So, I missed the strong/weak point entirely! Not unusual though, I'm used to it. To all the Scots on this forum, your music has a HUGE following here in New England, and not as much from the Cape Breton influence as you might think. Quite a bit of it is due to Alasdair Fraser's Valley Of The Moon camp, where folks like Hanneke Cassel and Laura Cortese, along with Lissa Schneckenburger met, and then they all moved to Boston, and that helped it all to mushroom. There's one camp in particular, going on right now, which is fantastic. Boston Harbor Fiddle Camp. 

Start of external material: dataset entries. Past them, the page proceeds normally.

import Summits.ResolutionOfSingularities.ResolutionOfSingularities.Theorems.MarkingBudgetKernels
import HarnessLib

/-!
# WeightDescentClasses — decomp-res node «WeightDescent» (lens-4 g16; CRITIC-LEDGER row 108 CLEARED:
DECIDED-MOD-PORT +2 cells, located residual (L,P,drift))
refining the MaxContactCut aside 32260 (host of the lens-4 column).  Tree file 1/3 of the node.

Content VERBATIM from the decomp-res lens-4 cumulative file `HOME/decomp-res-lens-4/g18/CouplingCut.lean` (sha256
5bf7b2ca8f7311e8;
its §1–§6 = g14 HugValuationCut, ALREADY in the tree as `Theorems/HugValuationCut{Chains,Classes,Kernels}` +
`MaxContactCutHugValuationCut`; §7–§12 = g15 «MarkingBudget» @369c12ac; §13–§17 = g16 «WeightDescent»
@1cb1c32f; §18–§23 = g17
«FactorContact» @daf245ab; §24–§31 = g18 «CouplingCut»).  HOME = run/shared/lean/pub/decomp-res.

Route-independent, OUTSIDE the Theses cone (importable by the route file for asides): §13 the PRINCIPAL AXIS on a hug shadow
(`HugShadow.Principal`, `topOrder`, top/tail locus, `Pure`, `TopIsolated` / `TailIsolated` / `FactorIsolated` /
`Drifting`); §14 the CELLS of
the in-locus column (L): (L,¬P) `NonPrincipalInLocusTowersTerminate`, (L,P,pure) `PurePrincipalTowersTerminate`, (L,P,isolated)
`FactorIsolatedTowersTerminate`, (L,P,drift) `DriftingTowersTerminate` = the LOCATED RESIDUAL of g16; §15 the
descent port `DescentPort`
(COSTUME, counted 0) + `descentPort_one_iff`; §17 the all-weights classes `DescentPortAll`, `NoNonPrincipalInLocusTowers`,
`NoPurePrincipalTowers`, `NoDriftingTowers`, `NoFactorIsolatedTowers` (aside statements).  Kernels:
`WeightDescentKernels`; BY-NAME wiring:
`MaxContactCutWeightDescent`.

[WRITER NOTE (decomp-res writer g6): the whole lens-4 chain lives in ONE namespace `…Theorems.HugValuationCut` (the tree's g14
namespace) so that the lens's `HugChain.`/`HugShadow.`/`MarkedShadow.` dot-notation extends the landed structures
verbatim; the lens's
`noTower_iff_perfect_and_imperfect` is the tree's `ContactShadowKernels.noTower_iff_columns`; `set_option` lines
dropped; cone-free
(no `Theses` import) so the route file can import it for asides; the BY-NAME wiring to the MaxContactCut items is in the
`MaxContactCut<Node>` companion files.]
(Sources: CossartJannsenSaito2020 Key Thm. 6.40, Cor. 6.37, Lem. 6.35/6.36; BierstoneGrigorievMilmanWlodarczyk2011
§3 (marked ideals, Lem. 3.2.1, §3.7); CossartPiltant2019; Abhyankar1956; Cutkosky2009 §2.1.)
-/

noncomputable section

open CategoryTheory AlgebraicGeometry IsLocalRing
open Literature.AlgebraicGeometry.Resolution
open Summit.ResolutionOfSingularities.ResolutionOfSingularities.Theorems
open WeakOrderReduction ForcedTowerClasses DivergentTowerClasses MonomialTowerClasses
open HugDimensionClasses HugDimensionKernels SurfaceShadowClasses SurfaceShadowKernels
open ContactShadowClasses (NoTowerImperfect)
open ContactShadowKernels (noTowerImperfect_of_noTower noTowerImperfect_mono noTower_iff_columns)
open NearPointCut (SingularClass singularSurface_iff_noTower)

namespace Summit.ResolutionOfSingularities.ResolutionOfSingularities.Theorems.HugValuationCut

variable {K : Type} [Field K]

/-! ## §13 (g16 · NEW) The PRINCIPAL AXIS: the hugged surface as a FACTOR of the marking, and the two factor orders
(PROVED bookkeeping; the geometry is in the module docstring, (D1)–(D5)) -/

/-- The marking is CONSTANT along a forced tower (BGMW transforms keep `μ`: `MarkedIdeal.transform_mult`). [folklore] -/
theorem towerMult_eq (T : ForcedTower) : ∀ j : ℕ, (T.D j).mult = (T.D 0).mult
  | 0 => rfl
  | j + 1 => by rw [T.transform_eq j, MarkedIdeal.transform_mult]; exact towerMult_eq T j

/-- In a forced tower of weight `n` the marked point has order `≥ n` at EVERY stage (it lies in the support of the
transformed marked ideal, whose marking is still `n`). [folklore] -/
theorem weight_le_order (T : ForcedTower) {n : ℕ} (hD : IsDatum n (T.D 0)) (j : ℕ) :
    (n : ℕ∞) ≤ idealOrder (T.D j).ideal (T.pt j) := by
  have h : ((T.D j).mult : ℕ∞) ≤ idealOrder (T.D j).ideal (T.pt j) := (T.isolated j).1
  rwa [towerMult_eq T j, hD.1] at h

/-- The order is ANTITONE in the ideal: `I_y ⊆ J_y ⇒ ord_y J ≤ ord_y I`. [folklore] -/
theorem idealOrder_anti {Y : Scheme.{0}} {I J : Y.IdealSheafData} {y : Y} (h : stalkIdeal I y ≤ stalkIdeal J y) :
    idealOrder J y ≤ idealOrder I y :=
  ENat.forall_natCast_le_iff_le.mp fun i hi =>
    (le_idealOrder_iff I y i).mpr (h.trans ((le_idealOrder_iff J y i).mp hi))

namespace HugShadow

variable {T : ForcedTower} (S : HugShadow T)

/-- **PRINCIPAL hug**: the stalk `𝓘(Σ)_{pt m}` of the ideal of the hugged surface germ is a PRINCIPAL ideal of the
regular local ring `𝒪_{St m, pt m}` — the hugged surface is (locally) a HYPERSURFACE `Σ = V(g)`.  Automatic when
`dim 𝒪_{St m, pt m} = 3` (height-one prime of a UFD, tree `RegularLocalRingsUFD`); never when it is `4` (the germ has
codimension two).  The principal axis is thus the DIMENSION axis `d = 3 ∣ d = 4` read on the hug. -/
def Principal : Prop :=
  (stalkIdeal S.germ (T.pt S.m)).IsPrincipal

/-- **THE TOP ORDER `ν_j := ord_{pt (m+j)} Σ_j`** — the multiplicity of the `j`-th strict transform of the hugged
surface at the marked point (finite and `≥ 1`: `one_le_topOrder`, `topOrder_zero_ne_top`; port-level: non-increasing
in `j`, `≥ 2` in the singular class, `≤ n` on in-locus shadows — (D1)). -/
def topOrder (j : ℕ) : ℕ∞ :=
  idealOrder (strictIter T S.m S.germ j) (T.pt (S.m + j))

/-- **THE TOP LOCUS `Top_j := {y | ord_y Σ_j ≥ ν_j}`** — the equimultiple locus of the hugged hypersurface through
the marked point (its local Hilbert–Samuel = multiplicity stratum; the support of the FIRST FACTOR `(𝓘(Σ_j), ν_j)`). -/
def topLocus (j : ℕ) : Set (T.St (S.m + j)) :=
  {y | S.topOrder j ≤ idealOrder (strictIter T S.m S.germ j) y}

/-- **THE TAIL LOCUS `Tail_j := {y | ord_y I_j ≥ ord_y Σ_j + (n − ν_j)}`** — where the marking is principal-hugged,
`I_j = g_j · J_j` and orders add in the regular stalks, this is `{y | ord_y J_j ≥ n − ν_j}`: the support of the SECOND
FACTOR, the COFACTOR marked ideal `(J_j, n − ν_j)` ((D2), (D4)).  Typed intrinsically (no cofactor datum). -/
def tailLocus (n j : ℕ) : Set (T.St (S.m + j)) :=
  {y | ((n : ℕ∞) - S.topOrder j) + idealOrder (strictIter T S.m S.germ j) y ≤ idealOrder (T.D (S.m + j)).ideal y}

/-- The marked point lies in its top locus. [folklore] -/
theorem mem_topLocus (j : ℕ) : T.pt (S.m + j) ∈ S.topLocus j :=
  show S.topOrder j ≤ S.topOrder j from le_rfl

/-- `ν_j ≥ 1`: the marked points lie on the strict transforms (the hug). [folklore] -/
theorem one_le_topOrder (j : ℕ) : 1 ≤ S.topOrder j :=
  (one_le_idealOrder_iff _ _).mpr (S.hugs.2 j)

/-- `ν_0 < ∞`: the germ is non-zero at the hugging point. [folklore] -/
theorem topOrder_zero_ne_top : S.topOrder 0 ≠ ⊤ :=
  S.hugs.1

/-- On an IN-LOCUS shadow `ν_0 ≤ ord_{pt m} I_m` (`I_m ⊆ 𝓘(Σ)` at the hugging point; orders are antitone).
[folklore] -/
theorem topOrder_zero_le_order (h : S.InLocus) : S.topOrder 0 ≤ idealOrder (T.D S.m).ideal (T.pt S.m) :=
  idealOrder_anti h

/-- **PURE shadow of weight `n`**: eventually `ν_j = n` — the cofactor `J_j` is TRIVIAL at the marked point, the marking
IS (locally, up to a unit) the hugged hypersurface with its multiplicity as the weight: `(I_j, n) = (𝓘(Σ_j), ν)`.  The
regime where weight descent has no teeth; g13's quasi-isolated column (CJS Key Theorem 6.40 / Cor. 6.37). -/
def Pure (n : ℕ) : Prop :=
  ∃ j₀ : ℕ, ∀ j, j₀ ≤ j → S.topOrder j = n

/-- **TOP-ISOLATED**: eventually the marked point is ISOLATED in the top locus of the hugged hypersurface — the first
factor `(𝓘(Σ_j), ν)` ALONE forces the tower from some stage on. -/
def TopIsolated : Prop :=
  ∃ j₀ : ℕ, ∀ j, j₀ ≤ j → IsIsolatedIn (S.topLocus j) (T.pt (S.m + j))

/-- **TAIL-ISOLATED at weight `n`**: eventually the marked point is ISOLATED in the tail locus — the cofactor
`(J_j, n − ν)` ALONE forces the tower from some stage on. -/
def TailIsolated (n : ℕ) : Prop :=
  ∃ j₀ : ℕ, ∀ j, j₀ ≤ j → IsIsolatedIn (S.tailLocus n j) (T.pt (S.m + j))

/-- **FACTOR-ISOLATED**: one of the two factors eventually forces the tower by itself. -/
def FactorIsolated (n : ℕ) : Prop :=
  S.TopIsolated ∨ S.TailIsolated n

/-- **DRIFTING**: NEITHER factor ever forces the tower by itself — infinitely often an equimultiple curve of `Σ_j` AND
infinitely often a curve of the cofactor's support pass through the marked point (which stays isolated in their
INTERSECTION `Top_j ∩ Tail_j ⊆ supp (I_j, n)`), while no single curve is hugged (`¬ CurveHugging`). -/
def Drifting (n : ℕ) : Prop :=
  ¬ S.TopIsolated ∧ ¬ S.TailIsolated n

/-- pure logic. [folklore] -/
theorem not_factorIsolated_iff (n : ℕ) : ¬ S.FactorIsolated n ↔ S.Drifting n :=
  not_or

/-- excluded middle on the isolation axis. [folklore] -/
theorem factorIsolated_or_drifting (n : ℕ) : S.FactorIsolated n ∨ S.Drifting n :=
  (Classical.em (S.FactorIsolated n)).imp_right (S.not_factorIsolated_iff n).mp

end HugShadow

/-- Some hug shadow is principal (port-level: ⟺ the tower has dimension `3` at the hug). -/
def PrincipalShadow (T : ForcedTower) : Prop :=
  ∃ S : HugShadow T, S.Principal

/-- pure logic. [folklore] -/
theorem not_principalShadow_iff {T : ForcedTower} : ¬ PrincipalShadow T ↔ ∀ S : HugShadow T, ¬ S.Principal :=
  not_exists

/-! ## §14 (g16 · NEW) The cells of the in-locus column (L) cut by the principal axis × purity × factor isolation -/

/-- **CELL (L, ¬P) · UNDECIDED · IDEA-NEEDED (d = 4)**: in-locus singular-class towers NONE of whose shadows is
principal — the hugged singular surface has CODIMENSION TWO in a fourfold (no hypersurface factorisation). -/
def NonPrincipalInLocusTowersTerminate (n : ℕ) : Prop :=
  NoTower n fun T => SingularClass T ∧ InLocusShadow T ∧ ∀ S : HugShadow T, ¬ S.Principal

/-- **CELL (L, P, pure) · DECIDED-MOD-PORT, INHERITED (no new credit)** — g13's quasi-isolated column
(`NearPointCut.quasiIsolated_of_keyTheorem640`, tree fact `KeyTheorem640_char` = CJS Thm. 6.40 in its `_char` form, whose
characteristic hypothesis `char = 0 ∨ d + 2 ≤ 2p` is AUTOMATIC for surfaces, `d ≤ 2`; for hypersurface hugs in dimension
three moreover PROVED in the tree: `NearChainTermination.false_of_nearChain_tau_two` (τ = 2) and
`CompletedChainDescent.false_of_fullChain_tau_one'` (τ = 1)): in-locus singular-class towers with a PURE principal shadow
— the marking is the hugged hypersurface itself, `(I_j, n) = (𝓘(Σ_j), ν)` near the marked point, which is then isolated
in the top (= Hilbert–Samuel) locus at every late stage ((D1)(c)).  THE NORMAL FORM OF A MINIMAL-WEIGHT COUNTEREXAMPLE. -/
def PurePrincipalTowersTerminate (n : ℕ) : Prop :=
  NoTower n fun T => SingularClass T ∧ InLocusShadow T ∧ ∃ S : HugShadow T, S.Principal ∧ S.Pure n

/-- **CELL (L, P, factor-isolated) · DECIDED BY WEIGHT INDUCTION modulo the COSTUME port `DescentPort`**
(`factorIsolated_of_descent`; discharged outright in the all-weights kernel `forcedTowersTerminate_of_g16`): in-locus
singular-class towers with an impure principal shadow one of whose two factors eventually forces the tower ALONE — the
factor is a forced tower of weight `ν < n` or `n − ν < n` over the same ground field. -/
def FactorIsolatedTowersTerminate (n : ℕ) : Prop :=
  NoTower n fun T => SingularClass T ∧ InLocusShadow T ∧ ∃ S : HugShadow T, S.Principal ∧ ¬ S.Pure n ∧ S.FactorIsolated n

/-- its top half (descends to the hugged hypersurface `(𝓘(Σ_j), ν)`, weight `ν < n`). -/
def TopIsolatedImpureTowersTerminate (n : ℕ) : Prop :=
  NoTower n fun T => SingularClass T ∧ InLocusShadow T ∧ ∃ S : HugShadow T, S.Principal ∧ ¬ S.Pure n ∧ S.TopIsolated

/-- its tail half (descends to the cofactor `(J_j, n − ν)`, weight `n − ν < n`). -/
def TailIsolatedImpureTowersTerminate (n : ℕ) : Prop :=
  NoTower n fun T => SingularClass T ∧ InLocusShadow T ∧ ∃ S : HugShadow T, S.Principal ∧ ¬ S.Pure n ∧ S.TailIsolated n

/-- **CELL (L, P, drifting) = THE LOCATED RESIDUAL of the principal in-locus column · UNDECIDED · INSTRUMENTABLE
(I-Z″) · IDEA-NEEDED**: in-locus singular-class towers with an impure principal shadow along which NEITHER factor ever
forces the tower alone (normal form in the module docstring, (N)). -/
def DriftingTowersTerminate (n : ℕ) : Prop :=
  NoTower n fun T => SingularClass T ∧ InLocusShadow T ∧ ∃ S : HugShadow T, S.Principal ∧ ¬ S.Pure n ∧ S.Drifting n

/-- the whole principal in-locus column (display). -/
def PrincipalInLocusTowersTerminate (n : ℕ) : Prop :=
  NoTower n fun T => SingularClass T ∧ InLocusShadow T ∧ PrincipalShadow T

/-! ## §15 (g16 · NEW) The descent port (COSTUME, counted 0; paper proof (D1)–(D5) in the module docstring) -/

/-- **PORT `DescentPort n` — COSTUME (BGMW functoriality of the two factors; paper proof (D1)–(D5))**: along an
in-locus principal shadow of an infinite singular-class tower of weight `n` that is NOT pure and one of whose factors
eventually forces the tower alone, the TAIL OF THE TOWER from a late stage `m + j₀` on, restricted to an open
neighbourhood of the marked point and RE-MARKED by that factor — `(𝓘(Σ_j), ν)` of weight `ν`, or the cofactor
`(J_j, n − ν)` of weight `n − ν` — is again an infinite forced tower of the class over the SAME ground
field, of a weight
`n'` with `1 ≤ n' < n`.  The extremal move of this generation: A MINIMAL-WEIGHT COUNTEREXAMPLE IS PURE OR DRIFTING. -/
def DescentPort (n : ℕ) : Prop :=
  ∀ p : ℕ, p.Prime → ∀ (k : Type) [Field k] [CharP k p] (T : ForcedTower) (g : T.St 0 ⟶ Spec (.of k)),
    IsBase (T.St 0) g → IsDatum n (T.D 0) → (T.D 0).boundary = [] → SingularClass T →
      ∀ S : HugShadow T, S.InLocus → S.Principal → ¬ S.Pure n → S.FactorIsolated n →
        ∃ n' : ℕ, 1 ≤ n' ∧ n' < n ∧ ∃ (T' : ForcedTower) (g' : T'.St 0 ⟶ Spec (.of k)),
          IsBase (T'.St 0) g' ∧ IsDatum n' (T'.D 0) ∧ (T'.D 0).boundary = []

/-- **THE PORT IS THE WEIGHT DROP (PROVED sanity anchor)**: at weight `1` the port says exactly that NO in-locus
principal shadow of a weight-one singular-class tower is impure-and-factor-isolated (there is no weight to descend to).
[folklore] -/
theorem descentPort_one_iff :
    DescentPort 1 ↔ NoTower 1 fun T => SingularClass T ∧ ∃ S : HugShadow T,
      S.InLocus ∧ S.Principal ∧ ¬ S.Pure 1 ∧ S.FactorIsolated 1 := by
  constructor
  · intro h p hp k _ _ T g hB hD hE hT
    obtain ⟨hS, S, hin, hP, hnp, hF⟩ := hT
    obtain ⟨n', h1, h2, -⟩ := h p hp k T g hB hD hE hS S hin hP hnp hF
    omega
  · intro h p hp k _ _ T g hB hD hE hS S hin hP hnp hF
    exact (h p hp k T g hB hD hE ⟨hS, S, hin, hP, hnp, hF⟩).elim

/-! ## §17 (g16 · NEW) Up to the booked MaxContactCut items BY NAME — the strong induction on the weight -/

/-- The descent port over all weights. -/
def DescentPortAll : Prop := ∀ n : ℕ, 1 ≤ n → DescentPort n

/-- The cell (L, ¬P) over all weights: «no singular-class in-locus tower hugs only codimension-two surfaces». -/
def NoNonPrincipalInLocusTowers : Prop := ∀ n : ℕ, 1 ≤ n → NonPrincipalInLocusTowersTerminate n

/-- The cell (L, P, pure) over all weights (g13's quasi-isolated column, inherited). -/
def NoPurePrincipalTowers : Prop := ∀ n : ℕ, 1 ≤ n → PurePrincipalTowersTerminate n

/-- The located residual (L, P, drifting) over all weights. -/
def NoDriftingTowers : Prop := ∀ n : ℕ, 1 ≤ n → DriftingTowersTerminate n

/-- The cell ELIMINATED by the induction, over all weights (a CONSEQUENCE of the others: `noFactorIsolatedTowers_of_g16`). -/
def NoFactorIsolatedTowers : Prop := ∀ n : ℕ, 1 ≤ n → FactorIsolatedTowersTerminate n

end Summit.ResolutionOfSingularities.ResolutionOfSingularities.Theorems.HugValuationCut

Recently, we've had a few Cape Breton kids pass through Berklee, like Kimberly Fraser, and I've wanted to get a few other Scots over for the concert/workshop series. One young fiddler we're admiring right now is Jenna Reid 

Anyway, Dagger and the crew, thanks to you and your ancestors!!

----------


## Bren

> in Scotland we have a dance called the Highland Schottische, which is danced to strathspeys played in quite a fast rhythmic way


Ah, I should have remembered that. We did Orange & Blue for the Highland Schottische on Saturday night. Finished with Laird of Drumblair, which did not sound very pretty on the banjo at that speed. My favourite for that dance is Cathkin Braes. I think that goes pretty well on the mandolin or banjo.

----------


## Niall Anderson

> Listen to this new piping recording by Seudan playing Tullochgorum:
> 
> http://www.footstompin.com/products/cds/seudan


Yes, the Seudan recording is really interesting - I picked it up a week or two back. The style there is definitely different (more Strong/ Medium/ Medium/ Medium!), which is a result of the influences of Uist and Cape Breton piping traditions and the requirements for playing for stepdancing (as opposed to ceilidhs/ RSCDS). I'm sure Hamish (Moore) must have written up some stuff on strathspey playing that would be of interest to folk here: I've certainly heard him talk about this side of things a few times, although admittedly it's perhaps taking the discussion in another direction entirely...

----------


## Jim Nollman

Yes, thanks for that clarification. Getting input from our Scottish contingent about the local meaning of strong/weak..etc, makes better sense to me. Listening to that Seuden cut also makes me wonder if most of this bagpipe-originating music, started out life as marches. 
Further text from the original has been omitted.